-- Opening Marker --

import Summits.CriticalPhenomena.CardyFormulaZ2.Theorems.CardyIKTransportCornerLineDescentLocality
import Summits.CriticalPhenomena.CardyFormulaZ2.Theorems.CardyIKTransportCornerLineDescentRusso
import Summits.CriticalPhenomena.CardyFormulaZ2.Theorems.CardyIKTransportCornerLineDescentSyndromeBias
import Summits.CriticalPhenomena.CardyFormulaZ2.Theorems.CardyIKTransportCornerLineDescentFreezeToStandard

/-!
# The crux `CardyIKTransport.CornerLineDescent` (stmt-CriticalPhenomena-10964) CLOSED MODULO TWO TYPED STATEMENTS:
# the sorry-free composition of the line `symmetric-seed-second-order`, landed

Support file (`--supports stmt-CriticalPhenomena-10964`) for the line `symmetric-seed-second-order` (checked skeleton
`Cruxes/CornerLineDescent/Lines/symmetric_seed_second_order.lean`, leads 0 / c1 / c2).  Vocabulary:
`Theorems/CardyIKTransportCornerLineDescentLine.lean` (`gaugeCrossingProb`, `influenceSum`, `InfluenceBoundOn`,
`DiluteBoundOn`, `RussoLipschitzOn`, `pIK`, `cornerLineDescent_iff`).

THE THEOREM OF THIS FILE (`cornerLineDescent_of_influenceBounds`): the crux BY NAME follows from exactly two statements
about the corner-line gauge `M_p`, `p ∈ [0, p_IK]` — both typed in the vocabulary file, both the registered open stubs of
the line, both believed true and both OPEN (they are the line's reading of CornerIrrelevance with a rate):

* (SUMMED) `∀ R, ∃ θ C c₀, 0 < θ ∧ 0 < c₀ ∧ ∀ᶠ δ, InfluenceBoundOn R θ C c₀ δ` — in the dense window `c₀ δ ≤ p ≤ p_IK`
  the unsigned Russo sum of the corner seed is second order in units of the wall-persistence length,
  `Σ_f |I_f(p)| ≤ C p⁻¹ (δ/p)^θ` (card U2; bulk rate `x > 2` from the `D₄(f) × T` selection rules, leading open channel
  six-leg `35/12`, drefute audit v3; boundary layer three half-plane arms);
* (DILUTE) `∀ R c, 0 < c → ∃ C κ, 0 < κ ∧ ∀ᶠ δ, DiluteBoundOn R c C κ δ` — in the dilute window `0 ≤ p ≤ c δ` the
  unsigned Russo sum is `≤ C δ^{κ-1}` (signed single-dislocation size `x₀ = 1 + κ > 1` in backgrounds of `O(δ⁻¹)`
  dislocations; first order in the Burgers data cancels in law, triage r1-1 §X).

EVERYTHING ELSE ENTERS BY ITS LANDED NAME: `stub_Locality` (p80521) and `stub_Russo` (p82972) give the Margulis–Russo
mean-value inequality for the non-monotone product gauge; `stub_FreezeToStandard` (p100600 = FreezeHomogenisation p93823 ∘
CrudeContinuity p95499 ∘ `SchrammSmirnov2011_lemma_5_1_holds` p99052) carries Cardy for the frozen gauge `p = 0` (bond-`ℤ²`
at `½` on the renewal grid) to standard bond-`ℤ²`.  The plumbing in between is the checked skeleton's §4–§5, landed here
verbatim: dyadic Russo integration over `[Kδ, p_IK]` (`dyadic_sum_bound`, `uci_of`), linear Russo integration over
`[0, Kδ]` (`regimeOne_of`), and their overlap at `p = Kδ` (`endgame_core`) — `|P_IK(R,δ) − P_0(R,δ)| → 0` for every
conformal rectangle with NO limit object and no interchange of limits; THE HYPOTHESIS OF THE CRUX (Cardy for `P_IK`,
`= gaugeCrossingProb p_IK` by `Iff.rfl`) then transfers along the vanishing difference.  The variant
`cornerLineDescent_of_registeredStubs` takes the two stubs in their REGISTERED form (the summed one with its
`SyndromeBiasAt` antecedent, discharged by the landed `stub_SyndromeBias`, p89215).

Use: when the two statements are proved — or filed by the planner as `@[conjecture]` items of a conditional bridge —
the crux closes by `exact cornerLineDescent_of_influenceBounds h₁ h₂`.  Nothing in this file is new mathematics; it is
the line's kernel-checked bookkeeping moved from the crux workfile into the importable tree.
References: route file `Theses/CardyIKTransport.lean` (item 10964); `Cruxes/CornerLineDescent/Disproof.lean` §A, §G;
Russo, Z. Wahrsch. 56 (1981) §4; Grimmett, *Percolation* (1999) Thm 2.25.
-/

noncomputable section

-- Closing Marker --

__WHAT THE EXERCISE ASKS__
In the entries above, one line contains "δ, DiluteBoundOn R" and another contains "EVERYTHING ELSE ENTERS". Reproduce exactly those two lines and the lines between them, nothing else.

__SOLUTION__
* (DILUTE) `∀ R c, 0 < c → ∃ C κ, 0 < κ ∧ ∀ᶠ δ, DiluteBoundOn R c C κ δ` — in the dilute window `0 ≤ p ≤ c δ` the
  unsigned Russo sum is `≤ C δ^{κ-1}` (signed single-dislocation size `x₀ = 1 + κ > 1` in backgrounds of `O(δ⁻¹)`
  dislocations; first order in the Burgers data cancels in law, triage r1-1 §X).

EVERYTHING ELSE ENTERS BY ITS LANDED NAME: `stub_Locality` (p80521) and `stub_Russo` (p82972) give the Margulis–Russo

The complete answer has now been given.